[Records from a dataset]
import Mathlib
import Summits.ValiantsHypothesis.ValiantsHypothesis.Theorems.LiouvilleSarnakAlignedCutRank
import Literature.Computability.AlgebraicComplexity.BooleanGadgets
import HarnessLib

/-!
# Route LiouvilleSarnak — crux `LiouvilleCutRank` (stmt-ValiantsHypothesis-14775):
# a QUANTITATIVE rank lower bound for an ARBITRARY cut from certified cut points (no periodicity)

The saturation method of `…InterleavedUnbounded` / `…PeriodicRatio` needs an infinite self-similar family.  This
file gives its FINITE, quantitative counterpart, valid for ONE arbitrary cut `π` at ONE level `n` (cut word
`w ∈ {R,C}^{2n}` arbitrary — periodic or not):

* ★ `card_le_two_pow_rank_of_certified` — let `P` be a set of cut points `p ≤ 2n` such that for all `p < p'` in
  `P` there is a CERTIFICATE `(c, x)`: `λ(c) = -1`, `x ≥ 1`, `x (c - 1) = m` where `m = Σ 2^{j-p}` over the ROW
  positions `j ∈ [p, p')`, and every bit `b` of `x - 1` sits at a COLUMN position `p + b`.  Then
  `#P ≤ 2^{rank M_π}`.  Proof: the prefix rows `r_p = 𝟙[row position < p]` (`p ∈ P`) of `M_π` are pairwise
  distinct — at the column `𝟙[column position < p] ∨ [bit (j-p) of x-1]` the two entries are `λ(2^p x)` and
  `λ(2^p (x + m)) = λ(c · 2^p x) = -λ(2^p x)` — and a `±1` matrix with `#P` distinct rows has `#P ≤ 2^{rank}`
  (`LiouvilleSarnakAligned.card_image_row_le_two_pow_rank`).
* `le_rank_of_certified` — the `W ≤ rank` form.

This turns lower bounds for the crux into word combinatorics plus arithmetic of small numbers: e.g. for the
bit-interleaving cut `(CR)^n` the even cut points `p = 2s` are pairwise certified by `c = 3`
(`m = 2(4^{t-s}-1)/3`, `x = m/2`, bits of `x - 1` at even = column positions), giving `rank ≥ ⌊log₂ n⌋`
explicitly; in general a cut word yields `rank ≥ log₂ #P` for any family `P` of pairwise-certified cut points
(`RR`-free stretches with `c = 3`, `R?R`-free stretches with `c = 5`, divisor certificates `(c - 1) ∣ m`, …).
Honest framing: a criterion; whether EVERY long balanced word has unboundedly many pairwise-certified cut points
is what remains of the crux here; `LiouvilleCutRank`, `DigitalBilinearLiouville`, `AlgebraicSarnak` stay OPEN;
nothing bears on `VP ≠ VNP`.  No definitions.
-/

set_option linter.dupNamespace false

noncomputable section

namespace Summit.ValiantsHypothesis.ValiantsHypothesis.Theorems.LiouvilleSarnakLiouvilleCutRank.CertifiedCutPoints

open ArithmeticFunction Finset

open Summit.ValiantsHypothesis.ValiantsHypothesis.Theorems.LiouvilleSarnakAligned
  (card_image_row_le_two_pow_rank)
open Literature.Computability.AlgebraicComplexity.BoolGadgets (ofBits_eq_sum)

/-- The number with all bits below `p` set and the bits of `x - 1` above them: `ofBits` of
`j ↦ [j < p] ∨ bit_{j-p}(x-1)` on `2n ≥ p` positions is `2^p x - 1`, provided all bits of `x - 1` lie below
`2n - p`. [folklore] -/
theorem ofBits_prefix_or_shift (n p x : ℕ) (hp : p ≤ 2 * n) (hx : 1 ≤ x)
    (hbits : ∀ b : ℕ, (x - 1).testBit b = true → p + b < 2 * n) :
    Nat.ofBits (fun j : Fin (2 * n) => decide ((j : ℕ) < p) || (x - 1).testBit ((j : ℕ) - p)) =
      2 ^ p * x - 1 := by
  apply Nat.eq_of_testBit_eq
  intro i
  have hval : 2 ^ p * x - 1 = 2 ^ p * (x - 1) + (2 ^ p - 1) := by
    have h1 : 1 ≤ 2 ^ p := Nat.one_le_two_pow
    obtain ⟨x', rfl⟩ := Nat.exists_eq_add_of_le' hx
    rw [Nat.add_sub_cancel, mul_add, mul_one]
    omega
  have h2p : 1 ≤ 2 ^ p := Nat.one_le_two_pow
  rw [hval, Nat.testBit_two_pow_mul_add _ (by omega : 2 ^ p - 1 < 2 ^ p), Nat.testBit_two_pow_sub_one]
  by_cases hi : i < 2 * n
  · rw [Nat.testBit_ofBits_lt _ _ hi]
    by_cases hip : i < p
    · simp [hip]
    · simp [hip]
  · rw [Nat.testBit_ofBits_ge _ _ (by omega)]
    have hip : ¬ i < p := by omega
    rw [if_neg hip]
    cases h : (x - 1).testBit (i - p)
    · rfl
    · exact absurd (hbits _ h) (by omega)

/-- ★ **Certified cut points bound the rank from below.**  Let `π` be a cut of the `2n` bit positions and `P` a
set of cut points `p ≤ 2n` such that every pair `p < p'` in `P` has a certificate `(c, x)`: `λ(c) = -1`, `x ≥ 1`,
`x (c-1) = Σ_{row positions j ∈ [p,p')} 2^{j-p}`, and each bit `b` of `x - 1` is at a column position `p + b`.
Then `#P ≤ 2^{rank M_π}` for the cut matrix `M_π(r,c) = λ(N_π(r,c) + 1)`. [this file] -/
theorem card_le_two_pow_rank_of_certified (n : ℕ) (π : Fin n ⊕ Fin n ≃ Fin (2 * n)) (P : Finset ℕ)
    (hP : ∀ p ∈ P, p ≤ 2 * n)
    (hcert : ∀ p ∈ P, ∀ p' ∈ P, p < p' → ∃ c x : ℕ, liouville c = -1 ∧ 1 ≤ x ∧
      x * (c - 1) = (∑ j : Fin (2 * n),
        if p ≤ (j : ℕ) ∧ (j : ℕ) < p' ∧ (π.symm j).isLeft = true then 2 ^ ((j : ℕ) - p) else 0) ∧
      (∀ b : ℕ, (x - 1).testBit b = true → ∃ i : Fin n, (π (Sum.inr i) : ℕ) = p + b)) :
    P.card ≤ 2 ^ (Matrix.of fun r c : Fin n → Bool =>
      (((liouville (Nat.ofBits (fun k : Fin (2 * n) => Sum.elim r c (π.symm k)) + 1) : ℤ) : ℂ))).rank := by
  classical
  set M := (Matrix.of fun r c : Fin n → Bool =>
      (((liouville (Nat.ofBits (fun k : Fin (2 * n) => Sum.elim r c (π.symm k)) + 1) : ℤ) : ℂ))) with hM
  have hpm : ∀ r c, M r c = 1 ∨ M r c = -1 := by
    intro r c
    rw [hM, Matrix.of_apply, liouville_apply (Nat.succ_ne_zero _)]
    rcases neg_one_pow_eq_or ℤ
        (cardFactors (Nat.ofBits (fun k : Fin (2 * n) => Sum.elim r c (π.symm k)) + 1)) with h | h
    · left; rw [h]; norm_num
    · right; rw [h]; norm_num
  -- the prefix rows `r_p(i) = [π(inl i) < p]`, and their pairwise distinctness
  have hne : ∀ p ∈ P, ∀ p' ∈ P, p < p' →
      M (fun i : Fin n => decide ((π (Sum.inl i) : ℕ) < p)) ≠ M (fun i : Fin n => decide ((π (Sum.inl i) : ℕ) < p')) := by
    intro p hp p' hp' hpp' heq
    obtain ⟨c, x, hc, hx, hxm, hbits⟩ := hcert p hp p' hp' hpp'
    have hp2 : p ≤ 2 * n := hP p hp
    have hbits' : ∀ b : ℕ, (x - 1).testBit b = true → p + b < 2 * n := fun b hb => by
      obtain ⟨i, hi⟩ := hbits b hb
      have := (π (Sum.inr i)).2
      omega
    -- on row positions `j ≥ p` the shifted bits of `x - 1` vanish
    have htb : ∀ (j : Fin (2 * n)) (i : Fin n), π.symm j = Sum.inl i → p ≤ (j : ℕ) →
        (x - 1).testBit ((j : ℕ) - p) = false := by
      intro j i hj hpj
      by_contra h
      rw [Bool.not_eq_false] at h
      obtain ⟨i', hi'⟩ := hbits _ h
      have h1 : π (Sum.inr i') = j := Fin.ext (by rw [hi']; omega)
      have h2 : π.symm j = Sum.inr i' := by rw [← h1, Equiv.symm_apply_apply]
      rw [hj] at h2
      exact Sum.inl_ne_inr h2
    -- the certificate column
    set col : Fin n → Bool := fun i => decide ((π (Sum.inr i) : ℕ) < p) ||
      (x - 1).testBit ((π (Sum.inr i) : ℕ) - p) with hcol
    -- bit function of (row p, col)
    have hbit1 : (fun j : Fin (2 * n) => Sum.elim (fun i : Fin n => decide ((π (Sum.inl i) : ℕ) < p)) col (π.symm j)) =
        fun j : Fin (2 * n) => decide ((j : ℕ) < p) || (x - 1).testBit ((j : ℕ) - p) := by
      funext j
      rcases hj : π.symm j with i | i
      · have hji : (π (Sum.inl i) : ℕ) = j := by rw [← hj, Equiv.apply_symm_apply]
        simp only [Sum.elim_inl, hji]
        by_cases hjp : (j : ℕ) < p
        · simp [hjp]
        · rw [htb j i hj (by omega)]
          simp [hjp]
      · have hji : (π (Sum.inr i) : ℕ) = j := by rw [← hj, Equiv.apply_symm_apply]
        simp only [Sum.elim_inr, hcol, hji]
    -- bit function of (row p', col), bitwise: the previous one plus the row positions in `[p, p')`
    have hbit2 : ∀ j : Fin (2 * n),
        (Sum.elim (fun i : Fin n => decide ((π (Sum.inl i) : ℕ) < p')) col (π.symm j)).toNat =
          (decide ((j : ℕ) < p) || (x - 1).testBit ((j : ℕ) - p)).toNat +
            (if p ≤ (j : ℕ) ∧ (j : ℕ) < p' ∧ (π.symm j).isLeft = true then 1 else 0) := by
      intro j
      rcases hj : π.symm j with i | i
      · have hji : (π (Sum.inl i) : ℕ) = j := by rw [← hj, Equiv.apply_symm_apply]
        simp only [Sum.elim_inl, hji, Sum.isLeft_inl, and_true]
        by_cases hjp : (j : ℕ) < p
        · rw [if_neg (by omega)]
          simp [hjp, show (j : ℕ) < p' by omega]
        · rw [htb j i hj (by omega)]
          by_cases hjp' : (j : ℕ) < p'
          · rw [if_pos ⟨by omega, hjp'⟩]
            simp [hjp, hjp']
          · rw [if_neg (by omega)]
            simp [hjp, hjp']
      · have hji : (π (Sum.inr i) : ℕ) = j := by rw [← hj, Equiv.apply_symm_apply]
        simp only [Sum.elim_inr, hcol, hji, Sum.isLeft_inr]
        simp
    -- the two cut numbers
    have hN1 : Nat.ofBits (fun j : Fin (2 * n) =>
        Sum.elim (fun i : Fin n => decide ((π (Sum.inl i) : ℕ) < p)) col (π.symm j)) = 2 ^ p * x - 1 := by
      rw [hbit1, ofBits_prefix_or_shift n p x hp2 hx hbits']
    have hS1 : (∑ t : Fin (2 * n), (decide ((t : ℕ) < p) || (x - 1).testBit ((t : ℕ) - p)).toNat * 2 ^ (t : ℕ)) =
        2 ^ p * x - 1 := by
      rw [← ofBits_prefix_or_shift n p x hp2 hx hbits', ofBits_eq_sum]
    have hS2 : (∑ t : Fin (2 * n),
        (if p ≤ (t : ℕ) ∧ (t : ℕ) < p' ∧ (π.symm t).isLeft = true then 1 else 0) * 2 ^ (t : ℕ)) =
        2 ^ p * (x * (c - 1)) := by
      rw [hxm, Finset.mul_sum]
      refine Finset.sum_congr rfl fun t _ => ?_
      by_cases h : p ≤ (t : ℕ) ∧ (t : ℕ) < p' ∧ (π.symm t).isLeft = true
      · rw [if_pos h, if_pos h, one_mul, ← pow_add, Nat.add_sub_cancel' h.1]
      · rw [if_neg h, if_neg h, zero_mul, mul_zero]
    have hN2 : Nat.ofBits (fun j : Fin (2 * n) =>
        Sum.elim (fun i : Fin n => decide ((π (Sum.inl i) : ℕ) < p')) col (π.symm j)) =
        (2 ^ p * x - 1) + 2 ^ p * (x * (c - 1)) := by
      rw [ofBits_eq_sum, ← hS1, ← hS2, ← Finset.sum_add_distrib]
      refine Finset.sum_congr rfl fun t _ => ?_
      rw [hbit2 t, add_mul]
    -- compare the two entries at `col`
    have h1 := congrFun heq col
    simp only [hM, Matrix.of_apply] at h1
    rw [hN1, hN2] at h1
    have hc1 : 1 ≤ c := by
      rcases Nat.eq_zero_or_pos c with h0 | h0
      · rw [h0] at hc; simp at hc
      · exact h0
    have hA : 1 ≤ 2 ^ p * x := le_trans hx (Nat.le_mul_of_pos_left x (Nat.two_pow_pos p))
    obtain ⟨c', rfl⟩ := Nat.exists_eq_add_of_le' hc1
    have e1 : 2 ^ p * x - 1 + 1 = 2 ^ p * x := by omega
    have e2 : 2 ^ p * x - 1 + 2 ^ p * (x * (c' + 1 - 1)) + 1 = (c' + 1) * (2 ^ p * x) := by
      rw [Nat.add_sub_cancel]
      have : 2 ^ p * (x * c') = c' * (2 ^ p * x) := by ring
      rw [this]
      have h3 : 2 ^ p * x - 1 + c' * (2 ^ p * x) + 1 = 2 ^ p * x + c' * (2 ^ p * x) := by omega
      rw [h3]
      ring
    rw [e1, e2, Int.cast_inj, liouville_apply_mul (c' + 1) (2 ^ p * x), hc] at h1
    have hne0 : liouville (2 ^ p * x) ≠ 0 := liouville_ne_zero (by omega)
    exact hne0 (by linarith)
  -- count: the prefix rows of the points of `P` are pairwise distinct rows of `M`
  have hinj : Set.InjOn (fun p : ℕ => M (fun i : Fin n => decide ((π (Sum.inl i) : ℕ) < p))) ↑P := by
    intro p hp p' hp' h
    by_contra hpp
    rcases lt_or_gt_of_ne hpp with hlt | hlt
    · exact hne p hp p' hp' hlt h
    · exact hne p' hp' p hp hlt h.symm
  calc P.card = (P.image fun p : ℕ => M (fun i : Fin n => decide ((π (Sum.inl i) : ℕ) < p))).card :=
        (Finset.card_image_of_injOn hinj).symm
    _ ≤ (Finset.univ.image fun r : Fin n → Bool => M r).card := by
        refine Finset.card_le_card fun v hv => ?_
        obtain ⟨p, -, rfl⟩ := Finset.mem_image.mp hv
        exact Finset.mem_image.mpr ⟨_, Finset.mem_univ _, rfl⟩
    _ ≤ 2 ^ M.rank := card_image_row_le_two_pow_rank M hpm

/-- The `W ≤ rank` form: `2^W ≤ #P` pairwise-certified cut points give `rank M_π ≥ W`. [this file] -/
theorem le_rank_of_certified (n W : ℕ) (π : Fin n ⊕ Fin n ≃ Fin (2 * n)) (P : Finset ℕ) (hW : 2 ^ W ≤ P.card)
    (hP : ∀ p ∈ P, p ≤ 2 * n)
    (hcert : ∀ p ∈ P, ∀ p' ∈ P, p < p' → ∃ c x : ℕ, liouville c = -1 ∧ 1 ≤ x ∧
      x * (c - 1) = (∑ j : Fin (2 * n),
        if p ≤ (j : ℕ) ∧ (j : ℕ) < p' ∧ (π.symm j).isLeft = true then 2 ^ ((j : ℕ) - p) else 0) ∧
      (∀ b : ℕ, (x - 1).testBit b = true → ∃ i : Fin n, (π (Sum.inr i) : ℕ) = p + b)) :
    W ≤ (Matrix.of fun r c : Fin n → Bool =>
      (((liouville (Nat.ofBits (fun k : Fin (2 * n) => Sum.elim r c (π.symm k)) + 1) : ℤ) : ℂ))).rank :=
  (Nat.pow_le_pow_iff_right (by norm_num)).mp (hW.trans (card_le_two_pow_rank_of_certified n π P hP hcert))

end Summit.ValiantsHypothesis.ValiantsHypothesis.Theorems.LiouvilleSarnakLiouvilleCutRank.CertifiedCutPoints

end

# YOUR OBJECTIVE:
In the entries above, restate word for word the lines between the one holding "i) : ℕ) < p')) := by" and the one holding "intro j i hj hpj", inclusive, and nothing besides.

# ANSWER FOR THIS EXERCISE:
      M (fun i : Fin n => decide ((π (Sum.inl i) : ℕ) < p)) ≠ M (fun i : Fin n => decide ((π (Sum.inl i) : ℕ) < p')) := by
    intro p hp p' hp' hpp' heq
    obtain ⟨c, x, hc, hx, hxm, hbits⟩ := hcert p hp p' hp' hpp'
    have hp2 : p ≤ 2 * n := hP p hp
    have hbits' : ∀ b : ℕ, (x - 1).testBit b = true → p + b < 2 * n := fun b hb => by
      obtain ⟨i, hi⟩ := hbits b hb
      have := (π (Sum.inr i)).2
      omega
    -- on row positions `j ≥ p` the shifted bits of `x - 1` vanish
    have htb : ∀ (j : Fin (2 * n)) (i : Fin n), π.symm j = Sum.inl i → p ≤ (j : ℕ) →
        (x - 1).testBit ((j : ℕ) - p) = false := by
      intro j i hj hpj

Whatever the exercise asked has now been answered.